In this study, laboratory samples of 123 patients referred to Ghaem Hospital of Mashhad, Iran, were evaluated that tested negative for SARS-CoV-2 in the initial assessment while showing the clinical symptoms of COVID-19. Initial testing for SARS-CoV-2 was carried out by the TaqMan real-time polymerase chain reaction (PCR) method using a kit approved by the Ministry of Health (Pishtaz Teb, Iran). Further analysis for the presence of 17 respiratory viruses was carried out using Genova kits based on the virus genome conserved sequences of influenza H1N1, influenza B, influenza A, SARS-CoV-2, HCoV-HKU1, HCoV-OC43, HCoV-NL63, HCoV-229E, metapneumovirus, RSV, human bocavirus 1, 2, 3, parainfluenza 1, 2, 3, and adenovirus.

Results:

According to the results of the present evaluations, out of 123 samples that were acquired using nasal and throat swabs and that initially tested negative for SARS-CoV-2, 8 cases of influenza A (47.1%), 1 case of parainfluenza (5.9%), 1 case of HKU1/OC-43 (5.9%), 4 cases of RSV (23.5%), 1 case of HCoV-NL63/HCoV-229-E (5.9%), and 2 cases of SARS-CoV-2 (11.8%) were detected.

Conclusions:

Based on the results of real-time PCR tests obtained from patients who had clinical symptoms of SARS-CoV-2 infections, it can be mentioned that due to the similar symptoms of patients with respiratory viral infections, individuals with respiratory symptoms could be examined for other viral infections in addition to SARS-CoV-2 infection, and a suitable basis for their prevalence in the community could be provided.

1. Background

Coronavirus disease 2019 (COVID-19) is caused by severe acute respiratory syndrome coronavirus 2 (SARS‑CoV-2), a positive-sense single-stranded ribonucleic acid (RNA) virus belonging to the Betacoronavirus genus (1). The outbreak of COVID-19 occurred in Wuhan city of China, in December 2019; within 3 months, it was declared a pandemic that became a considerable public health burden on a global scale (2). As of November 2022, more than 628 million confirmed cases of COVID-19 and over 6.5 million deaths have been reported to the World Health Organization (WHO) (3). In Iran, around 7.5 million cases and 144 thousand deaths have been observed (4). Coronavirus disease 2019 causes a wide array of symptoms that might appear 2 to 14 days after exposure to SARS‑CoV‑2 (5), which span from mild to severe symptoms, including shortness of breath, fever, diarrhea, headache, dry cough, congestion or runny nose, sore throat, fatigue, loss of taste or smell, nausea and/or vomiting, and muscle or body aches (6, 7); however, about a third of infected individuals do not show specific symptoms (8).

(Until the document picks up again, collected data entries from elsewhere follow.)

/-
Copyright (c) 2026 the pub-hodgecm-mathlib formalisation cell (harness21).  Prover seat hodgecm-mathlib-K2E3-p03 (g9), Track B «K2-LIT» ∕ h413
(`stmt-HodgeConjecture-24833`), line `K2_E3_EllipticInputs`, unit U4 «Keys», cell «U4-RAM» (deal D171), PART «U4Keys» socket :155
`sig_K2E3KeysThmTwoContractingRamifiedCharOneDepthZeroNormTrivial` (depth 0, Branch B), plan step Z3-c (the Casselman pair), THE INTEGRANDS OF THE TWO NON-CONSTANT ENTRIES.
2026-09-04.
-/
import Summits.HodgeConjecture.HodgeConjecture.Theorems.K2E3BranchBCasselmanPairConstants   -- ★ Z3 p861713 (K2E3-p26 (g0)): the frame, ★ Z3-a FILES 1∕2 (`exists_coe_eA_eq_upper`, `mem_iff_v_le_one`, `exists_eq_mul_of_one_lt_v`, …, the four cell values)
import Summits.HodgeConjecture.HodgeConjecture.Theorems.K2E3BranchBTypeLettersCM         -- ★ Z2-B CM p861663 (K2E3-p32 (g0)): `coe_weylConj_apply`; brings ★ `twist_comp_proj_apply_one`, ★ Z2A-3b `coe_eA_apply` ∕ `isUnit_of_apply_ne_zero`
import Summits.HodgeConjecture.HodgeConjecture.Theorems.F0P3cStCharTSBigCellFactorisation  -- ★ T4∕B4 FILE 1 (F0P3c): `neg_one_mem_normOneUnits`; brings ★ `F0P2oBorelTorusModulus.rootDeltaChar_cmBorel_eq_unitModulusChar_proj`, ★ `HeisRing.distribHaarChar_map_eq`
import Literature.NumberTheory.Automorphic.CMPrincipalSeriesSpherical                     -- ★ `coe_torusEntry_proj_borelTriple` ∕ `val_proj_borelTriple` (`proj p = diag(p_ii)`)
import HarnessLib

/-!
# K2 ∕ E3 «EllipticInputs», unit U4 «Keys» — socket :155 (depth 0, Branch B), step Z3-c: THE INTEGRANDS OF THE TWO NON-CONSTANT ENTRIES OF THE CASSELMAN PAIR —
# `f(w₀ u) = χ₁(σz)⁻¹ · χ₂(−1) · ‖z‖⁻¹ · f(1)` for `|z|_w > 1` and `f(w₀ u w₀) = χ₁(σz)⁻¹ · χ₂(−1) · ‖z‖⁻¹ · f(w₀)` for `|z|_w ≥ 1`, `z = u₀₂`

Cell hodgecm-mathlib (D-0151), FLOOR 0, Track B «K2-LIT», engine E3, crux item H413 = stmt-HodgeConjecture-24833 (route `HCCMUnconditional`, no route verbs); target BY NAME the
OPEN socket `…U4Keys.sig_K2E3KeysThmTwoContractingRamifiedCharOneDepthZeroNormTrivial` (:155; BRANCH B of design D-I v2 of K2E3-p06 (g4), `PAPER-Z3-DepthZeroInert` §0–§1), plan step
Z3-c «the integrands of `G₁ = Λ_1 f₁` and `G₂ = Λ_{w₀} f_w`».  Author K2E3-p03 (g9) (cell «U4-RAM», second hand of K2E3-p32 (g0); recipe (a)–(d) of K2E3-p26 (g0)'s HANDOFF 16:16:49Z).
`--supports stmt-HodgeConjecture-24833 --as helper`; THEOREMS ONLY (no `def`, no `instance`, no notation, no named-fact hypothesis, no `sorry`).  NOT THE PAYER.

THE FRAME is ★ `K2E3BranchBCasselmanPairConstants`' (= ★ `K2E3BranchALettersCM`'s (G3) frame `(w hw eA heA ϖ hϖ g₁ hg₁ K0 K1 I hK0 hK1 hI)` + `w₀` of matrix `Φ₃`) with the parabolic
triple SPECIALISED to `cmBorelTriple L 3 v` and the inducing representation SPECIALISED to the principal-series character `τ = ((χ₁, χ₂) ∘ proj) ⊗ δ_B^{1∕2}` of ★ `cmPrincipalSeries L 3 v
(cmTorusCharPair L v χ₁ χ₂)` (the socket has `χ₂ = 1`; `χ₂` is idle and kept).  For `u ∈ N(L⁺_v)` write `eA u = u(x, z)`, `z = (u₀₂)_w` (★ FILE 2 §0, ★ `coe_eA_apply`).
* §1 **`tau_apply_one_eq`** — THE `τ(p)`-READING: for the Borel factor `p` of ★ FILE 2 §2∕§3 (`eA p = [[(σz)⁻¹, −x∕z, 1],[0, −σz∕z, −σx],[0, 0, z]]`) and the unit `b ∈ (L ⊗ L⁺_v)ˣ` with
  `b_w = z`: `τ(p)·1 = χ₁((σb)⁻¹) · χ₂(−1) · ‖b‖⁻¹` — `δ_B^{1∕2}(p) = ‖(proj p)₀₀‖` (★ `rootDeltaChar_cmBorel_eq_unitModulusChar_proj`), `(proj p)₀₀ = p₀₀ = (σb)⁻¹` (★
  `coe_torusEntry_proj_borelTriple`, one place over `v`: ★ `LocalRing.eq_iff_apply_eq`), `det(proj p) = p₀₀p₁₁p₂₂ = −1` (★ `val_proj_borelTriple`), `‖σb‖ = ‖b‖` (★ `HeisRing.distribHaarChar_map_eq`).
  This is the value of ★ B4 `F0P3cStCharTSBigCellFactorisation.toFun_weylElt_mul_eq_of_isUnit` (same three readings, intrinsic frame) transported to the (G3) frame's factor `p`.
* §2 for an `(I, θ)`-eigen-section `f` with `θ = 1` on the elements of `I` with `(0,0)`-entry `1` (depth zero; the letter `hθ1`, discharged for `θ(g) = χ₁(g₀₀)` by `χ₁(1) = 1`):
  **`toFun_weyl_mul_eq_of_one_lt_v`** (`|z|_w > 1`: `f(w₀u) = χ₁((σb)⁻¹)·χ₂(−1)·‖b‖⁻¹·f(1)`, `b = u₀₂`; ★ FILE 2 §2 + §5 + §1 here) and **`toFun_conj_weyl_eq_of_one_le_v`** (`|z|_w ≥ 1`:
  `f(w₀uw₀) = χ₁((σb)⁻¹)·χ₂(−1)·‖b‖⁻¹·f(w₀)`; ★ FILE 2 §3 + §5 + §1 here).
* §3 the complementary regions for the NORMALISED basis of ★ p861529 `K2E3IwahoriTypeBasisMackey` (letters `h1g : f₁(w₀) = 0`, `hw1 : f_w(1) = 0`): **`toFun_weyl_mul_eq_zero_of_v_le_one`**
  (`|z|_w ≤ 1 ⇒ f₁(w₀u) = θ(u)f₁(w₀) = 0`) and **`toFun_conj_weyl_eq_zero_of_v_lt_one`** (`|z|_w < 1 ⇒ f_w(w₀uw₀) = θ(w₀uw₀)f_w(1) = 0`) — no `θ`-letter needed.
So `G₁ = Λ_1 f₁ = ∫_{|z|_w > 1} χ₁((σz)⁻¹)χ₂(−1)‖z‖⁻¹ dμ_N` and `G₂ = Λ_{w₀} f_w = ∫_{|z|_w ≥ 1} χ₁((σz)⁻¹)χ₂(−1)‖z‖⁻¹ dμ_N` — the two shell sums of `PAPER-Z3` §1 (sequel: the shell files of Z3-c).

HONEST LABEL: HC_CM is proved only modulo the 7 printed citations (2 remaining named inputs: hLiu418 = stmt-HodgeConjecture-24832, h413 = stmt-HodgeConjecture-24833)
until rung 0 closes; count-neutral — this file does NOT pay the socket; no printed citation is discharged.

## References
* [Casselman1980] W. Casselman, *The unramified principal series of p-adic groups I*, Compositio Math. 40 (1980), §3 (intertwining operators on the Iwahori-fixed vectors).
* [Casselman1995] W. Casselman, *Introduction to the theory of admissible representations of `p`-adic reductive groups* (1995), Prop. 1.3.3, §6.4 (rank-one intertwining integrals).
* [Keys1984] D. Keys, *Principal series representations of special unitary groups over local fields*, Compositio Math. 51 (1984), §3, §7 Theorem (2) p. 126.
* [Rogawski1990] J. Rogawski, *Automorphic representations of unitary groups in three variables*, Ann. of Math. Stud. 123 (1990), §1.10 p. 9, §12.1 p. 171.
-/

set_option autoImplicit false
-- the mandated namespace has the single-problem summit's repeated segment (`HodgeConjecture.HodgeConjecture`)
set_option linter.dupNamespace false

noncomputable section

open NumberField IsDedekindDomain
open scoped Matrix MatrixGroups WithZero Valued NNReal
open Literature.NumberTheory Literature.NumberTheory.Automorphic Literature.NumberTheory.Automorphic.UnitaryGroup
open Literature.NumberTheory.Rogawski1990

Viruses of influenza H1N1, respiratory syncytial virus (RSV), adenoviruses, human coronavirus (HCoV)-229E, HCoV-HKU1, HCoV-OC43, HCoV-NL63, metapneumovirus, human bocavirus (HBoV) 1, 2, 3, parainfluenza 1, 2, 3, influenza B, and influenza A are examples of the RNA and deoxyribonucleic acid (DNA) viruses commonly circulating among vertebrates that cause symptoms similar to SARS-CoV-2 (9), although a few of them, such as HBoV, metapneumovirus, HCoV-NL63, and HCoV-HKU1, have only recently become prevalent (10-13). All the aforementioned viruses are important causes of cold, pneumonia, and shortness of breath in humans and are simultaneously prevalent in the cold seasons of the year. However, their presence has been generally overlooked during the COVID-19 pandemic. Currently, the diagnosis of infection with these viruses mostly relies on physical examination and clinical history, despite the fact that accurate molecular diagnosis is available (14).

2. Objectives

This study aimed to assess the presence of respiratory viruses in patients who exhibited clinical symptoms of COVID-19; however, they tested negative for SARS-CoV-2 in their initial examination. The results of this evaluation could be beneficial in developing effective control measures and more reliable testing and surveillance of such viruses and in making the diagnosis and treatment of COVID-19 less complicated.

3. Methods

3.1. Sample Collection

In this cross-sectional study, the oropharyngeal/nasopharyngeal swab specimens of 293 patients with clinical symptoms of COVID-19 who had been referred to Ghaem Hospital of Mashhad, Iran, within February to March 2022 were collected and evaluated for COVID-19 infection using the reverse transcription polymerase chain reaction (RT-PCR) test. Moreover, high-resolution computed tomography (HRCT) was also employed for this purpose. From this population, 123 patients that initially tested negative for COVID-19 using RT-PCR while showing some degree of lung involvement/damage in their HRCT results were selected. The patients with incomplete information and/or insufficient sample for secondary analysis were excluded from the study.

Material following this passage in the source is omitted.